KETIKA tangan dan kakiku lumpuh dan tubuhku tak mampu lagi melontarkan seluruh kobaran batin yang bergelora di kepala, aku menatap ke langit yang tiba-tiba berbicara: anakku jangan sesali apa yang kamu miliki lapangkan hati nurani lepas seluruh peluru sanubari yang ingin kamu tembakkan ke sekitar menyapa rakyat-bangsamu.
Jangan pernah merasa segala hambatan menentangmu, bila dengan sudut pandang baru kamu tatap, akan terkuak hikmah, kamu akan takjub mengetahui: kelemahan, kekurangan bahkan kekalahan sekali pun adalah peluang terbaik untuk menang.

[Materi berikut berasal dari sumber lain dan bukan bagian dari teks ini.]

/-- **The partner's one-layer unit (μ-sym₁) FROM the plus line (C3), the primitivity of the partner's depleted symbol
(Ih) and the CURVE-side maximum at a `2`-power cusp (μ-W₁).** Under (C3) the scalar `a` relating `c·φ^{S₀}_W` and
`φ^{S₀}_{g,Ω}` is a unit, so their unit loci coincide; (μ-W₁) puts a maximum of `φ^{S₀}_W` (hence a unit of `c·φ^{S₀}_W`)
at a layer-`n₁` cusp, `n₁` even, which is therefore a unit of `φ^{S₀}_{g,Ω}` too.
[cite: GreenbergVatsal2000, §1 (10) and Prop. (2.4)] -/
theorem stub_depletedSymbolUnitOneLayer_of_plusLine_curveMax
    (hC3 : ∀ (W : WeierstrassCurve ℚ) [W.IsElliptic] [W.IsGloballyMinimal], Literature.NumberTheory.EllipticCurves.Rank1Residual.GoodSS W 2 → W.Δ < 0 → ∀ (N' : ℕ), Odd N' → (∀ ℓ : ℕ, ℓ.Prime → ℓ ∣ W.conductorNorm ℤ → ℓ ∣ N') → ∀ (Φ₁ Φ₂ : ℚ → PadicAlgCl 2), (∀ (r : ℚ) (z : ℤ), Φ₁ (r + z) = Φ₁ r) → (∀ r : ℚ, Φ₁ (-r) = Φ₁ r) → (∀ (γ : CongruenceSubgroup.Gamma0 (N')) (r : ℚ), ((γ : SL(2, ℤ)) 1 0 : ℚ) * r + ((γ : SL(2, ℤ)) 1 1 : ℚ) ≠ 0 → Φ₁ ((((γ : SL(2, ℤ)) 0 0 : ℚ) * r + ((γ : SL(2, ℤ)) 0 1 : ℚ)) / (((γ : SL(2, ℤ)) 1 0 : ℚ) * r + ((γ : SL(2, ℤ)) 1 1 : ℚ))) = (if ((γ : SL(2, ℤ)) 1 0) = 0 then 0 else Φ₁ ((((γ : SL(2, ℤ)) 0 0 : ℚ)) / (((γ : SL(2, ℤ)) 1 0 : ℚ)))) + Φ₁ r) → (∀ (r : ℚ) (z : ℤ), Φ₂ (r + z) = Φ₂ r) → (∀ r : ℚ, Φ₂ (-r) = Φ₂ r) → (∀ (γ : CongruenceSubgroup.Gamma0 (N')) (r : ℚ), ((γ : SL(2, ℤ)) 1 0 : ℚ) * r + ((γ : SL(2, ℤ)) 1 1 : ℚ) ≠ 0 → Φ₂ ((((γ : SL(2, ℤ)) 0 0 : ℚ) * r + ((γ : SL(2, ℤ)) 0 1 : ℚ)) / (((γ : SL(2, ℤ)) 1 0 : ℚ) * r + ((γ : SL(2, ℤ)) 1 1 : ℚ))) = (if ((γ : SL(2, ℤ)) 1 0) = 0 then 0 else Φ₂ ((((γ : SL(2, ℤ)) 0 0 : ℚ)) / (((γ : SL(2, ℤ)) 1 0 : ℚ)))) + Φ₂ r) → (∀ r : ℚ, ‖Φ₁ r‖ ≤ 1) → (∀ r : ℚ, ‖Φ₂ r‖ ≤ 1) → (∃ r : ℚ, ‖Φ₁ r‖ = 1) → (∃ r : ℚ, ‖Φ₂ r‖ = 1) → (∀ q : ℕ, q.Prime → ¬ q ∣ N' → ∀ r : ℚ, ‖(∑ j : Fin q, Φ₁ ((r + j) / q)) + Φ₁ (q * r) - (W.LFunction q : PadicAlgCl 2) * Φ₁ r‖ < 1) → (∀ q : ℕ, q.Prime → ¬ q ∣ N' → ∀ r : ℚ, ‖(∑ j : Fin q, Φ₂ ((r + j) / q)) + Φ₂ (q * r) - (W.LFunction q : PadicAlgCl 2) * Φ₂ r‖ < 1) → (∀ ℓ : ℕ, ℓ.Prime → ℓ ∣ N' → ∀ r : ℚ, ‖∑ j : Fin ℓ, Φ₁ ((r + j) / ℓ)‖ < 1) → (∀ ℓ : ℕ, ℓ.Prime → ℓ ∣ N' → ∀ r : ℚ, ‖∑ j : Fin ℓ, Φ₂ ((r + j) / ℓ)‖ < 1) → ∃ a : PadicAlgCl 2, ∀ r : ℚ, ‖a * Φ₁ r - Φ₂ r‖ < 1)
    (hIh : ∀ (W : WeierstrassCurve ℚ) [W.IsElliptic] [W.IsGloballyMinimal], ¬ W.HasCM → W.analyticRank = 0 → Literature.NumberTheory.EllipticCurves.Rank1Residual.GoodSS W 2 → W.frobeniusTrace 2 = 0 → W.Δ < 0 → ∀ (M : ℕ) [NeZero M] (g : CuspForm (CongruenceSubgroup.Gamma0 M) 2) (ι : Literature.NumberTheory.EllipticCurves.ModularForms.coeffField g →+* PadicAlgCl 2) (Ω : ℂ), Odd M → Literature.NumberTheory.EllipticCurves.ModularForms.IsNewform0 g → Literature.NumberTheory.Automorphic.IsCMForm (Literature.NumberTheory.EllipticCurves.ModularForms.liftToGamma1 M 2 g) → Literature.NumberTheory.EllipticCurves.ModularForms.cuspCoeff g 2 = 0 → Literature.NumberTheory.EllipticCurves.IsCohomologicalPlusPeriod g ι Ω → (∀ ℓ : ℕ, ℓ.Prime → ¬ ℓ ∣ 2 * M * W.conductorNorm ℤ → ‖Literature.NumberTheory.EllipticCurves.embCoeff g ι ℓ - (W.frobeniusTrace ℓ : PadicAlgCl 2)‖ < 1) → ∀ [NeZero (W.conductorNorm ℤ)] (f : CuspForm (CongruenceSubgroup.Gamma0 (W.conductorNorm ℤ)) 2), Literature.NumberTheory.EllipticCurves.ModularForms.IsNewformOf W f → ∀ (S₀ : Finset (IsDedekindDomain.HeightOneSpectrum (NumberField.RingOfIntegers ℚ))), (∀ v ∈ S₀, ((2 : ℕ) : NumberField.RingOfIntegers ℚ) ∉ v.asIdeal) → (∀ v : IsDedekindDomain.HeightOneSpectrum (NumberField.RingOfIntegers ℚ), ¬ W.HasGoodReductionAt v → v ∈ S₀) → (∀ v : IsDedekindDomain.HeightOneSpectrum (NumberField.RingOfIntegers ℚ), Rat.HeightOneSpectrum.natGenerator v ∣ M → v ∈ S₀) → ∃ r : ℚ, ‖(∑ k ∈ Fintype.piFinset (fun _ : S₀ ↦ Finset.range 3), (∏ v : S₀, (1 - Polynomial.C (embCoeff g ι (Rat.HeightOneSpectrum.natGenerator (v : IsDedekindDomain.HeightOneSpectrum (NumberField.RingOfIntegers ℚ)))) * Polynomial.X + (if Rat.HeightOneSpectrum.natGenerator (v : IsDedekindDomain.HeightOneSpectrum (NumberField.RingOfIntegers ℚ)) ∣ M then 0 else Polynomial.C (Rat.HeightOneSpectrum.natGenerator (v : IsDedekindDomain.HeightOneSpectrum (NumberField.RingOfIntegers ℚ)) : PadicAlgCl 2)) * Polynomial.X ^ 2 : Polynomial (PadicAlgCl 2)).coeff (k v) * ((Rat.HeightOneSpectrum.natGenerator (v : IsDedekindDomain.HeightOneSpectrum (NumberField.RingOfIntegers ℚ)) : PadicAlgCl 2)⁻¹) ^ (k v)) * ι (plusSymbolK g Ω (r * ((∏ v : S₀, Rat.HeightOneSpectrum.natGenerator (v : IsDedekindDomain.HeightOneSpectrum (NumberField.RingOfIntegers ℚ)) ^ (k v) : ℕ) : ℚ))))‖ = 1)
    (hμW : ∀ (W : WeierstrassCurve ℚ) [W.IsElliptic] [W.IsGloballyMinimal], ¬ W.HasCM → W.analyticRank = 0 → Literature.NumberTheory.EllipticCurves.Rank1Residual.GoodSS W 2 → W.frobeniusTrace 2 = 0 → W.Δ < 0 → ∀ [NeZero (W.conductorNorm ℤ)] (f : CuspForm (CongruenceSubgroup.Gamma0 (W.conductorNorm ℤ)) 2), Literature.NumberTheory.EllipticCurves.ModularForms.IsNewformOf W f → ∀ (S₀ : Finset (IsDedekindDomain.HeightOneSpectrum (NumberField.RingOfIntegers ℚ))), (∀ v ∈ S₀, ((2 : ℕ) : NumberField.RingOfIntegers ℚ) ∉ v.asIdeal) → (∀ v : IsDedekindDomain.HeightOneSpectrum (NumberField.RingOfIntegers ℚ), ¬ W.HasGoodReductionAt v → v ∈ S₀) → ∃ n₁ : ℕ, Even n₁ ∧ ∃ s : ZMod (2 ^ n₁), ∀ r : ℚ, ‖(∑ k ∈ Fintype.piFinset (fun _ : S₀ ↦ Finset.range 3), (∏ v : S₀, ((W.localPolynomialAt (v : IsDedekindDomain.HeightOneSpectrum (NumberField.RingOfIntegers ℚ))).map (Int.castRingHom (PadicAlgCl 2))).coeff (k v) * ((Rat.HeightOneSpectrum.natGenerator (v : IsDedekindDomain.HeightOneSpectrum (NumberField.RingOfIntegers ℚ)) : PadicAlgCl 2)⁻¹) ^ (k v)) * algebraMap ℚ (PadicAlgCl 2) (ratPlusSymbol f (r * ((∏ v : S₀, Rat.HeightOneSpectrum.natGenerator (v : IsDedekindDomain.HeightOneSpectrum (NumberField.RingOfIntegers ℚ)) ^ (k v) : ℕ) : ℚ))))‖ ≤ ‖(∑ k ∈ Fintype.piFinset (fun _ : S₀ ↦ Finset.range 3), (∏ v : S₀, ((W.localPolynomialAt (v : IsDedekindDomain.HeightOneSpectrum (NumberField.RingOfIntegers ℚ))).map (Int.castRingHom (PadicAlgCl 2))).coeff (k v) * ((Rat.HeightOneSpectrum.natGenerator (v : IsDedekindDomain.HeightOneSpectrum (NumberField.RingOfIntegers ℚ)) : PadicAlgCl 2)⁻¹) ^ (k v)) * algebraMap ℚ (PadicAlgCl 2) (ratPlusSymbol f ((((((cyclotomicGenerator 2 : ZMod (2 ^ (n₁ + 2))) ^ s.val).val : ℚ) / (2 : ℚ) ^ (n₁ + 2))) * ((∏ v : S₀, Rat.HeightOneSpectrum.natGenerator (v : IsDedekindDomain.HeightOneSpectrum (NumberField.RingOfIntegers ℚ)) ^ (k v) : ℕ) : ℚ))))‖) :
    ∀ (W : WeierstrassCurve ℚ) [W.IsElliptic] [W.IsGloballyMinimal], ¬ W.HasCM → W.analyticRank = 0 → Literature.NumberTheory.EllipticCurves.Rank1Residual.GoodSS W 2 → W.frobeniusTrace 2 = 0 → W.Δ < 0 → ∀ (M : ℕ) [NeZero M] (g : CuspForm (CongruenceSubgroup.Gamma0 M) 2) (ι : Literature.NumberTheory.EllipticCurves.ModularForms.coeffField g →+* PadicAlgCl 2) (Ω : ℂ), Odd M → Literature.NumberTheory.EllipticCurves.ModularForms.IsNewform0 g → Literature.NumberTheory.Automorphic.IsCMForm (Literature.NumberTheory.EllipticCurves.ModularForms.liftToGamma1 M 2 g) → Literature.NumberTheory.EllipticCurves.ModularForms.cuspCoeff g 2 = 0 → Literature.NumberTheory.EllipticCurves.IsCohomologicalPlusPeriod g ι Ω → (∀ ℓ : ℕ, ℓ.Prime → ¬ ℓ ∣ 2 * M * W.conductorNorm ℤ → ‖Literature.NumberTheory.EllipticCurves.embCoeff g ι ℓ - (W.frobeniusTrace ℓ : PadicAlgCl 2)‖ < 1) → ∀ [NeZero (W.conductorNorm ℤ)] (f : CuspForm (CongruenceSubgroup.Gamma0 (W.conductorNorm ℤ)) 2), Literature.NumberTheory.EllipticCurves.ModularForms.IsNewformOf W f → ∀ (S₀ : Finset (IsDedekindDomain.HeightOneSpectrum (NumberField.RingOfIntegers ℚ))), (∀ v ∈ S₀, ((2 : ℕ) : NumberField.RingOfIntegers ℚ) ∉ v.asIdeal) → (∀ v : IsDedekindDomain.HeightOneSpectrum (NumberField.RingOfIntegers ℚ), ¬ W.HasGoodReductionAt v → v ∈ S₀) → (∀ v : IsDedekindDomain.HeightOneSpectrum (NumberField.RingOfIntegers ℚ), Rat.HeightOneSpectrum.natGenerator v ∣ M → v ∈ S₀) → ∃ n₁ : ℕ, Even n₁ ∧ ∃ s : ZMod (2 ^ n₁), ‖(∑ k ∈ Fintype.piFinset (fun _ : S₀ ↦ Finset.range 3), (∏ v : S₀, (1 - Polynomial.C (Literature.NumberTheory.EllipticCurves.embCoeff g ι (Rat.HeightOneSpectrum.natGenerator (v : IsDedekindDomain.HeightOneSpectrum (NumberField.RingOfIntegers ℚ)))) * Polynomial.X + (if Rat.HeightOneSpectrum.natGenerator (v : IsDedekindDomain.HeightOneSpectrum (NumberField.RingOfIntegers ℚ)) ∣ M then 0 else Polynomial.C (Rat.HeightOneSpectrum.natGenerator (v : IsDedekindDomain.HeightOneSpectrum (NumberField.RingOfIntegers ℚ)) : PadicAlgCl 2)) * Polynomial.X ^ 2 : Polynomial (PadicAlgCl 2)).coeff (k v) * ((Rat.HeightOneSpectrum.natGenerator (v : IsDedekindDomain.HeightOneSpectrum (NumberField.RingOfIntegers ℚ)) : PadicAlgCl 2)⁻¹) ^ (k v)) * ι (Literature.NumberTheory.EllipticCurves.plusSymbolK g Ω (((((Literature.NumberTheory.EllipticCurves.cyclotomicGenerator 2 : ZMod (2 ^ (n₁ + 2))) ^ s.val).val : ℚ) / (2 : ℚ) ^ (n₁ + 2)) * ((∏ v : S₀, Rat.HeightOneSpectrum.natGenerator (v : IsDedekindDomain.HeightOneSpectrum (NumberField.RingOfIntegers ℚ)) ^ (k v) : ℕ) : ℚ))))‖ = 1 := by
  intro W _ _ hcm hr hss ha hΔ M _ g ι Ω hodd hnew hcmg ha2 hΩ hcong _ f hf S₀ hS2 hSW hSM
  obtain ⟨n₁, hn₁e, s, hmax⟩ := hμW W hcm hr hss ha hΔ f hf S₀ hS2 hSW
  haveI : NeZero (2 ^ n₁) := ⟨pow_ne_zero _ two_ne_zero⟩
  obtain ⟨c, hcint, x, hx⟩ := exists_primitive_scaling_depletedCurveSymbol hf hr S₀ hS2
  obtain ⟨r₀, hr₀⟩ := hIh W hcm hr hss ha hΔ M g ι Ω hodd hnew hcmg ha2 hΩ hcong f hf S₀ hS2 hSW hSM
  -- the hypotheses of (C3), as in `stub_depletedSymbolCongruenceTwo_of_plusLine`
  have hN'odd := odd_depletedLevel W hss hodd S₀ hS2
  have hN'W : ∀ ℓ : ℕ, ℓ.Prime → ℓ ∣ W.conductorNorm ℤ →
      ℓ ∣ W.conductorNorm ℤ * M * (∏ v : S₀, Rat.HeightOneSpectrum.natGenerator (v : IsDedekindDomain.HeightOneSpectrum (NumberField.RingOfIntegers ℚ)) ^ 2) :=
    fun ℓ _ h ↦ dvd_mul_of_dvd_left (dvd_mul_of_dvd_left h M) _
  have hdvdW : W.conductorNorm ℤ * (∏ v : S₀, Rat.HeightOneSpectrum.natGenerator (v : IsDedekindDomain.HeightOneSpectrum (NumberField.RingOfIntegers ℚ)) ^ 2) ∣ W.conductorNorm ℤ * M * (∏ v : S₀, Rat.HeightOneSpectrum.natGenerator (v : IsDedekindDomain.HeightOneSpectrum (NumberField.RingOfIntegers ℚ)) ^ 2) :=
    ⟨M, by ring⟩
  have hdvdM : M * (∏ v : S₀, Rat.HeightOneSpectrum.natGenerator (v : IsDedekindDomain.HeightOneSpectrum (NumberField.RingOfIntegers ℚ)) ^ 2) ∣ W.conductorNorm ℤ * M * (∏ v : S₀, Rat.HeightOneSpectrum.natGenerator (v : IsDedekindDomain.HeightOneSpectrum (NumberField.RingOfIntegers ℚ)) ^ 2) :=
    ⟨W.conductorNorm ℤ, by ring⟩
  have hoff : ∀ q : ℕ, ¬ q ∣ W.conductorNorm ℤ * M * (∏ v : S₀, Rat.HeightOneSpectrum.natGenerator (v : IsDedekindDomain.HeightOneSpectrum (NumberField.RingOfIntegers ℚ)) ^ 2) →
      ¬ q ∣ W.conductorNorm ℤ ∧ ¬ q ∣ M ∧ ∀ v ∈ S₀, Rat.HeightOneSpectrum.natGenerator v ≠ q :=
    fun q hnd ↦ off_depletedLevel W M S₀ hnd
  have hgint := norm_depletedPartnerSymbol_le_one' g ι Ω S₀ hnew hΩ hS2
  obtain ⟨a, ha'⟩ := hC3 W hss hΔ _ hN'odd hN'W
    (fun x ↦ c * (fun x ↦ ∑ k ∈ Fintype.piFinset (fun _ : S₀ ↦ Finset.range 3), (∏ v : S₀, ((W.localPolynomialAt (v : IsDedekindDomain.HeightOneSpectrum (NumberField.RingOfIntegers ℚ))).map (Int.castRingHom (PadicAlgCl 2))).coeff (k v) * ((Rat.HeightOneSpectrum.natGenerator (v : IsDedekindDomain.HeightOneSpectrum (NumberField.RingOfIntegers ℚ)) : PadicAlgCl 2)⁻¹) ^ (k v)) * algebraMap ℚ (PadicAlgCl 2) (ratPlusSymbol f (x * ((∏ v : S₀, Rat.HeightOneSpectrum.natGenerator (v : IsDedekindDomain.HeightOneSpectrum (NumberField.RingOfIntegers ℚ)) ^ (k v) : ℕ) : ℚ)))) x) (fun x ↦ ∑ k ∈ Fintype.piFinset (fun _ : S₀ ↦ Finset.range 3), (∏ v : S₀, (1 - Polynomial.C (embCoeff g ι (Rat.HeightOneSpectrum.natGenerator (v : IsDedekindDomain.HeightOneSpectrum (NumberField.RingOfIntegers ℚ)))) * Polynomial.X + (if Rat.HeightOneSpectrum.natGenerator (v : IsDedekindDomain.HeightOneSpectrum (NumberField.RingOfIntegers ℚ)) ∣ M then 0 else Polynomial.C (Rat.HeightOneSpectrum.natGenerator (v : IsDedekindDomain.HeightOneSpectrum (NumberField.RingOfIntegers ℚ)) : PadicAlgCl 2)) * Polynomial.X ^ 2 : Polynomial (PadicAlgCl 2)).coeff (k v) * ((Rat.HeightOneSpectrum.natGenerator (v : IsDedekindDomain.HeightOneSpectrum (NumberField.RingOfIntegers ℚ)) : PadicAlgCl 2)⁻¹) ^ (k v)) * ι (plusSymbolK g Ω (x * ((∏ v : S₀, Rat.HeightOneSpectrum.natGenerator (v : IsDedekindDomain.HeightOneSpectrum (NumberField.RingOfIntegers ℚ)) ^ (k v) : ℕ) : ℚ))))
    (depletedCurveSymbol_add_intCast W S₀ c) (depletedCurveSymbol_neg W S₀ c)
    (depletedCurveSymbol_gamma0_smul_of_dvd hf c hdvdW)
    (depletedPartnerSymbol_add_intCast g ι Ω S₀) (depletedPartnerSymbol_neg g ι Ω S₀)
    (depletedPartnerSymbol_gamma0_smul_of_dvd g ι Ω S₀ hΩ.isPlusPeriod hdvdM)
    hcint hgint ⟨x, hx⟩ ⟨r₀, hr₀⟩
    (fun q hq hnd r ↦ by
      rw [depletedCurveSymbol_heckeT_sub_eq_zero hf c hq (hoff q hnd).1 (hoff q hnd).2.2 r, norm_zero]
      exact zero_lt_one)
    (fun q hq hnd r ↦ depletedPartnerSymbol_heckeT_sub_lt_one g ι Ω S₀ hnew hΩ hS2 W ha2 ha hcong hSW hSM hq
      (hoff q hnd).2.1 (hoff q hnd).2.2 r)
    (fun ℓ hℓ hd r ↦ by
      rw [depletedCurveSymbol_heckeU_eq_zero hf c hSW hSM hℓ hd r, norm_zero]; exact zero_lt_one)
    (fun ℓ hℓ hd r ↦ by
      rw [depletedPartnerSymbol_heckeU_eq_zero g ι Ω S₀ hnew hΩ.isPlusPeriod W hSW hSM hℓ hd r, norm_zero]
      exact zero_lt_one)
  simp only at ha'
  -- `a` is a unit
  have ha1 : ‖a‖ = 1 :=
    norm_eq_one_of_congr_of_primitive (Φ₁ := fun x ↦ c * (∑ k ∈ Fintype.piFinset (fun _ : S₀ ↦ Finset.range 3), (∏ v : S₀, ((W.localPolynomialAt (v : IsDedekindDomain.HeightOneSpectrum (NumberField.RingOfIntegers ℚ))).map (Int.castRingHom (PadicAlgCl 2))).coeff (k v) * ((Rat.HeightOneSpectrum.natGenerator (v : IsDedekindDomain.HeightOneSpectrum (NumberField.RingOfIntegers ℚ)) : PadicAlgCl 2)⁻¹) ^ (k v)) * algebraMap ℚ (PadicAlgCl 2) (ratPlusSymbol f (x * ((∏ v : S₀, Rat.HeightOneSpectrum.natGenerator (v : IsDedekindDomain.HeightOneSpectrum (NumberField.RingOfIntegers ℚ)) ^ (k v) : ℕ) : ℚ)))))
      (Φ₂ := fun x ↦ (∑ k ∈ Fintype.piFinset (fun _ : S₀ ↦ Finset.range 3), (∏ v : S₀, (1 - Polynomial.C (embCoeff g ι (Rat.HeightOneSpectrum.natGenerator (v : IsDedekindDomain.HeightOneSpectrum (NumberField.RingOfIntegers ℚ)))) * Polynomial.X + (if Rat.HeightOneSpectrum.natGenerator (v : IsDedekindDomain.HeightOneSpectrum (NumberField.RingOfIntegers ℚ)) ∣ M then 0 else Polynomial.C (Rat.HeightOneSpectrum.natGenerator (v : IsDedekindDomain.HeightOneSpectrum (NumberField.RingOfIntegers ℚ)) : PadicAlgCl 2)) * Polynomial.X ^ 2 : Polynomial (PadicAlgCl 2)).coeff (k v) * ((Rat.HeightOneSpectrum.natGenerator (v : IsDedekindDomain.HeightOneSpectrum (NumberField.RingOfIntegers ℚ)) : PadicAlgCl 2)⁻¹) ^ (k v)) * ι (plusSymbolK g Ω (x * ((∏ v : S₀, Rat.HeightOneSpectrum.natGenerator (v : IsDedekindDomain.HeightOneSpectrum (NumberField.RingOfIntegers ℚ)) ^ (k v) : ℕ) : ℚ))))) hcint hgint ⟨x, hx⟩ ⟨r₀, hr₀⟩ ha'
  -- the curve side is a unit at the layer-`n₁` cusp `s`
  have hW1 : ‖c * (∑ k ∈ Fintype.piFinset (fun _ : S₀ ↦ Finset.range 3), (∏ v : S₀, ((W.localPolynomialAt (v : IsDedekindDomain.HeightOneSpectrum (NumberField.RingOfIntegers ℚ))).map (Int.castRingHom (PadicAlgCl 2))).coeff (k v) * ((Rat.HeightOneSpectrum.natGenerator (v : IsDedekindDomain.HeightOneSpectrum (NumberField.RingOfIntegers ℚ)) : PadicAlgCl 2)⁻¹) ^ (k v)) * algebraMap ℚ (PadicAlgCl 2) (ratPlusSymbol f ((((((cyclotomicGenerator 2 : ZMod (2 ^ (n₁ + 2))) ^ s.val).val : ℚ) / (2 : ℚ) ^ (n₁ + 2))) * ((∏ v : S₀, Rat.HeightOneSpectrum.natGenerator (v : IsDedekindDomain.HeightOneSpectrum (NumberField.RingOfIntegers ℚ)) ^ (k v) : ℕ) : ℚ))))‖ = 1 := by
    refine le_antisymm (hcint _) ?_
    rw [← hx, norm_mul, norm_mul]
    exact mul_le_mul_of_nonneg_left (hmax x) (norm_nonneg c)
  exact ⟨n₁, hn₁e, s, (norm_eq_one_iff_of_unit_congr ha1 (hcint _) (hgint _) (ha' (((((cyclotomicGenerator 2 : ZMod (2 ^ (n₁ + 2))) ^ s.val).val : ℚ) / (2 : ℚ) ^ (n₁ + 2))))).mp hW1⟩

Karena ketika sukmamu terbakar oleh rasa perih tenagamu akan bertiwikrama lalu kamu akan tahu kamu masih punya mulut yang mampu melontarkan trilyunan makna untuk menandai kehadiranmu menuliskan sejarah bangsamu.
BERTOLAK dari kearifan lokal, jiwa tradisi, desa-kala-patra, Festival Monolog Bali setahun penuh ini adalah awal dari perjuangan panjang kita untuk mengusung negeri tercinta yang kaya nuansa ini, dari Bali!